16 Gallon bowfront aquarium
Aqueon 20 filter
5 Zebra Danio
3 corydoras catfish.

I am also frustrated because the water will not clear, it has been a milky coloration ever since i have had to use some IchClear, to cure the Ick on one of my danios. I just want to know what i could do to help make the water clear, and is using the stability product going to help with my slight cycle problem?

Thank you! Please help!


----------



## Deathscythe617 (Mar 22, 2010)

Please?


----------



## NursePlaty (Feb 5, 2010)

*It sounds like a cycle problem if your Ammonia and NitrIte is fluctuating like that. When you said you thought you had it cycled, how long has it been?

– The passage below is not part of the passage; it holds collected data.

import Mathlib
import Summits.KontsevichZagierPeriods.Zeta5Search.Certificates.RecordRayWindow
import Summits.KontsevichZagierPeriods.Zeta5Search.Certificates.RayC1Chain
import Summits.KontsevichZagierPeriods.Zeta5Search.Certificates.RayC1Mirror
import Summits.KontsevichZagierPeriods.Zeta5Search.Certificates.RayC1AperyRho
import Summits.KontsevichZagierPeriods.Zeta5Search.Certificates.RayC1KernelBase
import HarnessLib

/-!
# Clause (N), window form, on the calibration ray C1: the forms are nonzero for infinitely many `n` (fam-tele g17, S4-C1 LITE file L5)

(g21 re-stage of the g17 bytes: the frame dictionary is imported from cert-1 g7's `RayC1AperyRho` instead of restated;
g22: the conclusion of `Pgen_map_real` is written `Pgen ((q : ℚ) : ℝ)` — the same elaborated statement — so that its
text is not identified with the record's `RecordRayWindow.Pgen_map_real`, a lemma about a DIFFERENT constant `Pgen`
that merely prints alike.)

HONEST FRAMING: systematic search; no irrationality claim unless certified.  This file proves that the linear forms
`L_n = c1Form n = Q_n ζ(5) − P_n` (`RayC1Forms.c1Form_eq`) of Brown–Zudilin's cellular integral along the CALIBRATION ray
`a·n`, `a = (18,32,23,30,28,38,43,30)`, are NONZERO FOR INFINITELY MANY `n` — and nothing more: no size statement, no
denominator statement, NO claim about the arithmetic nature of `ζ(5)`; every exponent attached to C1 in the tree is `< 1`.

**Theorem (`c1Form_frequently_ne_zero`).** `∃ᶠ n, c1Form n ≠ 0`.

Proof — the C1 copy of `RecordRayWindow`: `frequently_ne_zero_of_window'` (record file, generic) needs invertible real
frames (`RayC1Chain.realFrame_bC1_det_ne`), the chain rule `T_ℝ(b_{n+1}) = c_n • P̃(n) • T_ℝ(b_n)` with `c_n ≠ 0`
(`RayC1Chain.realFrame_chain`, `cRec_ne`), `L_n = −ρ_n · adj(T_ℝ(b_n))₀₂` (`RayC1AperyRho.c1Form_eq_realAdjugate`,
cert-1 g7; `rhoOf_aC1_ne_zero` from `RayC1KernelBase`), and a window determinant `D(n)` of `(P̃(n), P̃(n+1))` nonzero for
infinitely many `n`: `Pgen` commutes with ring maps (`RayC1GenericSteps.map_Pgen`), so `D(n) ∈ ℤ` reduces mod 193 to
`D(n mod 193)`, and `D(1) = 94 ≠ 0` in `ℤ/193` by the kernel computation `RayC1Mirror.DwinM_mod193`; hence `D(n) ≠ 0`
for all `n ≡ 1 (mod 193)`.
Decl names follow `RecordRayWindow` inside `…RayC1.Generic` (generic lemmas `toMatrix_windowM`, `map_windowMat`,
`frequently_ne_zero_of_window'` are imported by name).
-/

namespace Summit.KontsevichZagierPeriods.Zeta5Search.RayC1.Generic

open Matrix Filter
open Summit.KontsevichZagierPeriods.Zeta5Search.WedgeDictionary (rhoOf)
open Summit.KontsevichZagierPeriods.Zeta5Search.RecordRay.Connection
open Summit.KontsevichZagierPeriods.Zeta5Search.RecordRay.Generic (M3 windowM toMatrix_windowM map_windowMat
  frequently_ne_zero_of_window')

/-! ### 1. The window determinant of the C1 ray, generically, and its naturality -/

section Generic

variable {R S : Type*} [CommRing R] [CommRing S] (f : R →+* S)

/-- The window determinant `D(ν)` of the C1 period matrices `(P̃(ν), P̃(ν+1))`. -/
noncomputable def Dwin (ν : R) : R := (windowMat (Pgen ν) (Pgen (ν + 1))).det

/-- The mirror computes `D`. -/
theorem DwinM_eq (ν : R) : DwinM ν = Dwin ν := by
  rw [DwinM, Dwin, ← M3.det_toMatrix, toMatrix_windowM, toMatrix_PgenM, toMatrix_PgenM]

/-- `D` commutes with ring maps (it is a fixed integer polynomial in `ν`). -/
theorem map_Dwin (ν : R) : f (Dwin ν) = Dwin (f ν) := by
  rw [Dwin, Dwin, RingHom.map_det, map_windowMat, map_Pgen, map_Pgen, map_add, map_one]

end Generic

/-! ### 2. `D(n) ≠ 0` for `n ≡ 1 (mod 193)` -/

/-- A nonzero value of the window determinant in `ZMod 193` lifts: `Dwin ν ≠ 0` in characteristic `0` on that residue class. -/
theorem Dwin_ne_of_mod {n : ℕ} (h : (n : ZMod 193) = 1) : Dwin (n : ℚ) ≠ 0 := by
  intro h0
  have hZ : Dwin (n : ℤ) = 0 := by
    have e := map_Dwin (Int.castRingHom ℚ) (n : ℤ)
    rw [eq_intCast, eq_intCast, Int.cast_natCast, h0] at e
    exact_mod_cast e
  have e2 := map_Dwin (Int.castRingHom (ZMod 193)) (n : ℤ)
  rw [hZ, map_zero, eq_intCast, Int.cast_natCast, h, ← DwinM_eq] at e2
  exact DwinM_mod193 e2.symm

/-- The window determinant of the C1 ray is nonzero for infinitely many `ν` (the residue class of `1 mod 193`). -/
theorem Dwin_frequently_ne : ∃ᶠ n : ℕ in atTop, Dwin (n : ℚ) ≠ 0 := by
  refine Filter.frequently_atTop.2 fun N => ⟨193 * N + 1, by omega, Dwin_ne_of_mod ?_⟩
  have h193 : ((193 : ℕ) : ZMod 193) = 0 := ZMod.natCast_self 193
  rw [Nat.cast_add, Nat.cast_mul, h193, zero_mul, zero_add, Nat.cast_one]

/-- The real connection matrix is the cast of the rational one (C1's `Pgen`; the cast on the right is spelled
`((q : ℚ) : ℝ)` — the same elaborated statement as in the g17/g21 bytes, so every `rw [Pgen_map_real]` caller is
unchanged). -/
theorem Pgen_map_real (q : ℚ) : (Pgen q).map ((↑) : ℚ → ℝ) = Pgen ((q : ℚ) : ℝ) := by
  have e := map_Pgen (Rat.castHom ℝ) q
  rwa [RingHom.mapMatrix_apply, Rat.coe_castHom] at e

/-- The real window determinant is the cast of the rational one. -/
theorem Dwin_real (q : ℚ) : ((Dwin q : ℚ) : ℝ) = Dwin (q : ℝ) := by
  have e := map_Dwin (Rat.castHom ℝ) q
  rwa [Rat.coe_castHom] at e

/-! ### 3. The C1 form as an adjugate entry of the real frame

`c1Form n = −ρ_n · adj(T_ℝ(b_n))₀₂` (definitional, no convergence needed) and `b′_n = bump b_n 6` are the landed
`RayC1AperyRho.c1Form_eq_realAdjugate` / `RayC1AperyRho.bC1'_eq_bump` (cert-1 g7, namespace `…RayC1`), used below by name —
not restated here (g21 re-stage; the g17 bytes carried verbatim copies `c1Form_eq_adjugate` / `bC1'_eq_bump`). -/

/-! ### 4. Clause (N), window form, on C1 -/

/-- **(N∃ᶠ) for the calibration ray C1.**  The linear forms `L_n = Q_n ζ(5) − P_n` of Brown–Zudilin's cellular integral
along `a·n`, `a = (18,32,23,30,28,38,43,30)`, are nonzero for infinitely many `n` (indeed for some `n` in every window
`{m, m+1, m+2}`, `m ≡ 1 (193)`).  HONEST FRAMING: this is NOT an irrationality statement. -/
theorem c1Form_frequently_ne_zero : ∃ᶠ n in Filter.atTop, c1Form n ≠ 0 := by
  refine frequently_ne_zero_of_window' c1Form (fun n => realFrame (bC1 n))
    (fun n => (Pgen (n : ℚ)).map ((↑) : ℚ → ℝ)) (fun n => (cRec n : ℝ)) (fun n => -(rhoOf (aC1 n) : ℝ)) 1
    (fun n hn => realFrame_bC1_det_ne hn) (fun n hn => by exact_mod_cast cRec_ne hn)
    (fun n _ => neg_ne_zero.2 (by exact_mod_cast rhoOf_aC1_ne_zero n)) (fun n hn => realFrame_chain hn)
    (fun n _ => by rw [c1Form_eq_realAdjugate, neg_mul]) ?_
  refine Dwin_frequently_ne.mono fun n hn => ?_
  have h' : Dwin (n : ℝ) ≠ 0 := by
    have := (Rat.cast_ne_zero (α := ℝ)).2 hn
    rwa [Dwin_real, Rat.cast_natCast] at this
  show (windowMat ((Pgen (n : ℚ)).map ((↑) : ℚ → ℝ)) ((Pgen ((n + 1 : ℕ) : ℚ)).map ((↑) : ℚ → ℝ))).det ≠ 0
  rw [Pgen_map_real, Pgen_map_real]
  push_cast
  exact h'

/-- The same in the shape of clause (N): `Q_n ζ(5) − P_n ≠ 0` for infinitely many `n`, on the C1 ray. -/
theorem c1Pair_frequently_ne_zero :
    ∃ᶠ n in Filter.atTop, (c1Q n : ℝ) * Literature.NumberTheory.Transcendental.zetaValue 5 - (c1P n : ℝ) ≠ 0 := by
  refine (c1Form_frequently_ne_zero.and_eventually (Filter.eventually_ge_atTop 1)).mono fun n hn => ?_
  rw [← c1Form_eq hn.2]
  exact hn.1

end Summit.KontsevichZagierPeriods.Zeta5Search.RayC1.Generic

I usually try to not add any medications to to the tank because it will kill the beneficial bacteria. What I like to do for ick is seperating the fish from the main tank and give them a saltwater dip and then a bath in seperate containers. I dont remember the exact amounts of salt per water but I think I used 5 tablespoons of aquarium salt per gallon for the DIP and I usually leave him in there until I see stress and move him out immediately (about 3-5 minutes). Ive witnessed my dips to literally remove the white spots off my fish. It has to do with water moving from a lower concentration to a higher concentration (osmosis) causeing the cysts to burst. I know its pretty salty but it will harm the ich more than the fish. And its a short period of time so dont worry.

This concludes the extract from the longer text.